→ WHAT YOU HAVE TO DO
In the records below, find the line that contains "have hPw0 : 0 ≤ Pw := by positivity" and the line that contains "(B : ℝ) ^ k = 4 * N", then retype exactly those two lines and every line between them.
━━━ INFORMATION SHOWN
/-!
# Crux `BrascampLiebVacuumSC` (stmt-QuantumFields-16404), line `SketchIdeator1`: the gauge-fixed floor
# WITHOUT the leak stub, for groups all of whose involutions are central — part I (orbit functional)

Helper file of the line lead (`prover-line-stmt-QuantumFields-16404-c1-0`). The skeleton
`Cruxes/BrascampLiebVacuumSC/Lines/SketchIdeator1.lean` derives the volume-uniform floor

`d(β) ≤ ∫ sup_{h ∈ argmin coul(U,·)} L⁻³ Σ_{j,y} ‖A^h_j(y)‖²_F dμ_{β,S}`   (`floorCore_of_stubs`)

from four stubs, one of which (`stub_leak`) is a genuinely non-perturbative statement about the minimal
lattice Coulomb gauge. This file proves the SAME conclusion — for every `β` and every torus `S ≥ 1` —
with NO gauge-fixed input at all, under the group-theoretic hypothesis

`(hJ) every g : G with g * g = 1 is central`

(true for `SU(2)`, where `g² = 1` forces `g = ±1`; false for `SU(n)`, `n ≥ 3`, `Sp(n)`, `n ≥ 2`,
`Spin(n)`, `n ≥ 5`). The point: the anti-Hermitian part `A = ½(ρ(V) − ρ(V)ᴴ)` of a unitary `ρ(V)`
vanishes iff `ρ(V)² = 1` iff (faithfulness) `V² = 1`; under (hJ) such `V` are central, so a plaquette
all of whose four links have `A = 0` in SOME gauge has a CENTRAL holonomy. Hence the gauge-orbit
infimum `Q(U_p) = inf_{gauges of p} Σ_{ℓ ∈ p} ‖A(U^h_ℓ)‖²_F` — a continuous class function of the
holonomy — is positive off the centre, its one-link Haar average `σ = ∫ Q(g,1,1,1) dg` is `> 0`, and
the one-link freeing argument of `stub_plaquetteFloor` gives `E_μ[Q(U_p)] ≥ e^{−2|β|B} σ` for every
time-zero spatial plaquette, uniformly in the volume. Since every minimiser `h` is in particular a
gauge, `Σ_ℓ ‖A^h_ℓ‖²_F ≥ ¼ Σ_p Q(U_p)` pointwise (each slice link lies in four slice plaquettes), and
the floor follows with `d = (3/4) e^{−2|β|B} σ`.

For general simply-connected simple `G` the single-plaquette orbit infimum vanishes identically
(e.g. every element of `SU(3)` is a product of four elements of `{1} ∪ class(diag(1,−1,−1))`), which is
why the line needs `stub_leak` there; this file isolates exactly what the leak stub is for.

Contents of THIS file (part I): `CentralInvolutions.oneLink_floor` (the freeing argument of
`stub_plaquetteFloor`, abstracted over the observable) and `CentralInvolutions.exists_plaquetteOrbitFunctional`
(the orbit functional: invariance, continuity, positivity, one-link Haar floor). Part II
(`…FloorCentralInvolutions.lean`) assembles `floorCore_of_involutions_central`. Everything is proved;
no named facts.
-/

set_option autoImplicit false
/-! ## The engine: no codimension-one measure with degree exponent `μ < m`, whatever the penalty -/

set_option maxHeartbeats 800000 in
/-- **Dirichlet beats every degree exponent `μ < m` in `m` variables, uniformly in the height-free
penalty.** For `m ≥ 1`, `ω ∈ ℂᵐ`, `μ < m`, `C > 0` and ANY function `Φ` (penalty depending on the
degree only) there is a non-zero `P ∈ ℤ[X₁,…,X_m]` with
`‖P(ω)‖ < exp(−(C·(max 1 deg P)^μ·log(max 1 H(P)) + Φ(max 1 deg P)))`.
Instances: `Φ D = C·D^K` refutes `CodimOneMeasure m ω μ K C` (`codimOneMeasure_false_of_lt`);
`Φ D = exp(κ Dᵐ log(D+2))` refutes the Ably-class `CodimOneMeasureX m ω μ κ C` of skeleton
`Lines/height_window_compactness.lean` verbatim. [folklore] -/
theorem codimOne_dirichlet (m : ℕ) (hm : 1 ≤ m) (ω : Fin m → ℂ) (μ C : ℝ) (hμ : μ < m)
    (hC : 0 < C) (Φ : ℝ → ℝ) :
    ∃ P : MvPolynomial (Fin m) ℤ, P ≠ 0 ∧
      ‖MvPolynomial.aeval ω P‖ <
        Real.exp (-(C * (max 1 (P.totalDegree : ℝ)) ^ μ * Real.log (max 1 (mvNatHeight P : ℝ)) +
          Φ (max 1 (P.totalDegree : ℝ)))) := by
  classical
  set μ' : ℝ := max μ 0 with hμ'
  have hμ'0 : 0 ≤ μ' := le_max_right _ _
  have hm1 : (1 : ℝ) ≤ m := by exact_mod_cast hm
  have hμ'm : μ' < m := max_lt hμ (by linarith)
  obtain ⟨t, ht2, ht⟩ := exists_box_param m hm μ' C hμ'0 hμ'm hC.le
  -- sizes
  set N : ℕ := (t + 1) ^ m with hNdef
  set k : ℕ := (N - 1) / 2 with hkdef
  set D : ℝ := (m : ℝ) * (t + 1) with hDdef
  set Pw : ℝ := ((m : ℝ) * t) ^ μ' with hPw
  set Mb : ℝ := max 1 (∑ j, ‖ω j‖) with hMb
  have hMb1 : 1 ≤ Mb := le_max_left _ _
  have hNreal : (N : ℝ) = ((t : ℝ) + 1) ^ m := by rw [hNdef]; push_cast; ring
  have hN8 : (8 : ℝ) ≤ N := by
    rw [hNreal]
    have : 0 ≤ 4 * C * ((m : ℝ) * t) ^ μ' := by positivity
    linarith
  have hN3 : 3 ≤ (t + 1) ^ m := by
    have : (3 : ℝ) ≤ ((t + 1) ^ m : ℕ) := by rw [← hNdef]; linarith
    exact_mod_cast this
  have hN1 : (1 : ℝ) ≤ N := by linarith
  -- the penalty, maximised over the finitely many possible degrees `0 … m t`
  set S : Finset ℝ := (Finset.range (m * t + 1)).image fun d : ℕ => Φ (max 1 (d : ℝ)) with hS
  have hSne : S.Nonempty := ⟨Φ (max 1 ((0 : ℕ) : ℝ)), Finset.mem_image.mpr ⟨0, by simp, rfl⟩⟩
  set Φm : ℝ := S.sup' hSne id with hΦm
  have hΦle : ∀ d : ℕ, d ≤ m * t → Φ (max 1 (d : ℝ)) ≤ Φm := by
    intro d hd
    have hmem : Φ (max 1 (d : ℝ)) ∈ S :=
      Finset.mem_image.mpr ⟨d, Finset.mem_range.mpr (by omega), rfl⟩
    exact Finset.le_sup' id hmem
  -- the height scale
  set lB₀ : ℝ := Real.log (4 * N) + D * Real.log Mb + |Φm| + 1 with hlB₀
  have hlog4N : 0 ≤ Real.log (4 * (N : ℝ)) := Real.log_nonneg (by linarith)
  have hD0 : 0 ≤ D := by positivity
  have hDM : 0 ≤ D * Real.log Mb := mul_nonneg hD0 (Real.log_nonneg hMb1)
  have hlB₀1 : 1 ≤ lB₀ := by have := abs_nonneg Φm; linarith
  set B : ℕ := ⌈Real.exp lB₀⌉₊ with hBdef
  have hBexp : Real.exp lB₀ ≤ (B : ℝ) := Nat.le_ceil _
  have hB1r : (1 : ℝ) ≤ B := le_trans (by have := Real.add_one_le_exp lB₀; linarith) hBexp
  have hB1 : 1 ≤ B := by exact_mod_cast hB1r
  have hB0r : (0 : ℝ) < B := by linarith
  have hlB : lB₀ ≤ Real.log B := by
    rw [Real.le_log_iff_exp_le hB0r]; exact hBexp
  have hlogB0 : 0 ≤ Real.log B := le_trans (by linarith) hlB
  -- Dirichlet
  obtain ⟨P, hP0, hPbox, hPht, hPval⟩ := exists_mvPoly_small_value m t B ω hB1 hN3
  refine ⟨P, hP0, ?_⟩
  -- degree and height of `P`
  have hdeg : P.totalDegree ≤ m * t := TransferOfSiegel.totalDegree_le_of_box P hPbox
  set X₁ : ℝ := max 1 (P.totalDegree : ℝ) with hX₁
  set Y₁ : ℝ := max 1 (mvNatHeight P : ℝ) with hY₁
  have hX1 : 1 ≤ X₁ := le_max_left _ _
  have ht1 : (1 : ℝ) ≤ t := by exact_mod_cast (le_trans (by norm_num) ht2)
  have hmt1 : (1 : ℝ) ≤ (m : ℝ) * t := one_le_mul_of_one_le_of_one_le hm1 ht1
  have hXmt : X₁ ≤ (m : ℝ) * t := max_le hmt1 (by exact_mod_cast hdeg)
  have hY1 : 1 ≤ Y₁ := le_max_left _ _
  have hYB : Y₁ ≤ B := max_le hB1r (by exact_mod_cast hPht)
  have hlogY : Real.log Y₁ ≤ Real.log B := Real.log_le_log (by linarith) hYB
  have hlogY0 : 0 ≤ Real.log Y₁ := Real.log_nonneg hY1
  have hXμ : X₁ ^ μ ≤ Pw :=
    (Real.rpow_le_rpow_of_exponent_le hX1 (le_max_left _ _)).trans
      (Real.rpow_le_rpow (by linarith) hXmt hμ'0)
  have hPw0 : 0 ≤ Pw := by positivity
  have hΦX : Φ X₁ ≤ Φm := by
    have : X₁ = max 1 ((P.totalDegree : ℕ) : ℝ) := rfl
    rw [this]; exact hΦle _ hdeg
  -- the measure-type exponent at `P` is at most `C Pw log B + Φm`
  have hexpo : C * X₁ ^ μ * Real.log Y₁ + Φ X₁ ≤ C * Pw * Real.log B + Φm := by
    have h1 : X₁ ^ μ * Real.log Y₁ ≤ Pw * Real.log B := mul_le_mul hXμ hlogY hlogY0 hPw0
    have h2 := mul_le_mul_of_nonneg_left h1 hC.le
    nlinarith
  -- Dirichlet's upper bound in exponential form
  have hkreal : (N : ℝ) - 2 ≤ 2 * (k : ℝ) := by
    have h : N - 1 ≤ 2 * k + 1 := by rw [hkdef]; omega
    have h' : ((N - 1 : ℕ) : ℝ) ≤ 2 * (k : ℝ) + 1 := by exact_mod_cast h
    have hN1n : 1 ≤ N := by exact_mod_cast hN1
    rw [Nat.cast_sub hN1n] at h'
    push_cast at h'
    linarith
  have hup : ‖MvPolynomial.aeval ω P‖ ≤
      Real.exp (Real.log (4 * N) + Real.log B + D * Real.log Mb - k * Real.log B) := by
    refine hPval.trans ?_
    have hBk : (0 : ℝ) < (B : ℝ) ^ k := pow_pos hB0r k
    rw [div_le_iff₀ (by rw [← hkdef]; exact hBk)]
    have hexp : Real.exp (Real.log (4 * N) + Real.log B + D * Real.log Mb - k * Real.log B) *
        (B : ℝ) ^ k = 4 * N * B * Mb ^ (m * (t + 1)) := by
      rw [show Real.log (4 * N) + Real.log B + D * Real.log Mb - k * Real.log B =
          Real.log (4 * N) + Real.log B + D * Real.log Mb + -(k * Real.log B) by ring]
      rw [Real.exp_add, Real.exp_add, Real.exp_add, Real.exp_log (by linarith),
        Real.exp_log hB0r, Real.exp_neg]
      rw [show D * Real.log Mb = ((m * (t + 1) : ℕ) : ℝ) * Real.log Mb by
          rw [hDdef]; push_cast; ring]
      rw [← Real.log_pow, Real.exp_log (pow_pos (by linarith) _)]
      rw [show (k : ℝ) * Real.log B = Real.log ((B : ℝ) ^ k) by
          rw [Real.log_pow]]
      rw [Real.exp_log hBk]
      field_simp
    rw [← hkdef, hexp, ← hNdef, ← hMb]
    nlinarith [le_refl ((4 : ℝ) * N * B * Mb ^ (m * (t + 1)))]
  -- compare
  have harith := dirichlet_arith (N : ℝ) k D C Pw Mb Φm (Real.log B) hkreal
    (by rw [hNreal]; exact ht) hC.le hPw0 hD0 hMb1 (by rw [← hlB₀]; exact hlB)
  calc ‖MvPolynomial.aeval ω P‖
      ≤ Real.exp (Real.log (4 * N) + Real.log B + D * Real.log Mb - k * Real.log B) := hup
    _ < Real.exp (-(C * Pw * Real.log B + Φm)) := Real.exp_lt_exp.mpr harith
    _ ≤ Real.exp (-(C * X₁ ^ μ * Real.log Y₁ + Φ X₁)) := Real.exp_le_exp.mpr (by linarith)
━━━━━━
→ FINISHED TASK
  have hPw0 : 0 ≤ Pw := by positivity
  have hΦX : Φ X₁ ≤ Φm := by
    have : X₁ = max 1 ((P.totalDegree : ℕ) : ℝ) := rfl
    rw [this]; exact hΦle _ hdeg
  -- the measure-type exponent at `P` is at most `C Pw log B + Φm`
  have hexpo : C * X₁ ^ μ * Real.log Y₁ + Φ X₁ ≤ C * Pw * Real.log B + Φm := by
    have h1 : X₁ ^ μ * Real.log Y₁ ≤ Pw * Real.log B := mul_le_mul hXμ hlogY hlogY0 hPw0
    have h2 := mul_le_mul_of_nonneg_left h1 hC.le
    nlinarith
  -- Dirichlet's upper bound in exponential form
  have hkreal : (N : ℝ) - 2 ≤ 2 * (k : ℝ) := by
    have h : N - 1 ≤ 2 * k + 1 := by rw [hkdef]; omega
    have h' : ((N - 1 : ℕ) : ℝ) ≤ 2 * (k : ℝ) + 1 := by exact_mod_cast h
    have hN1n : 1 ≤ N := by exact_mod_cast hN1
    rw [Nat.cast_sub hN1n] at h'
    push_cast at h'
    linarith
  have hup : ‖MvPolynomial.aeval ω P‖ ≤
      Real.exp (Real.log (4 * N) + Real.log B + D * Real.log Mb - k * Real.log B) := by
    refine hPval.trans ?_
    have hBk : (0 : ℝ) < (B : ℝ) ^ k := pow_pos hB0r k
    rw [div_le_iff₀ (by rw [← hkdef]; exact hBk)]
    have hexp : Real.exp (Real.log (4 * N) + Real.log B + D * Real.log Mb - k * Real.log B) *
        (B : ℝ) ^ k = 4 * N * B * Mb ^ (m * (t + 1)) := by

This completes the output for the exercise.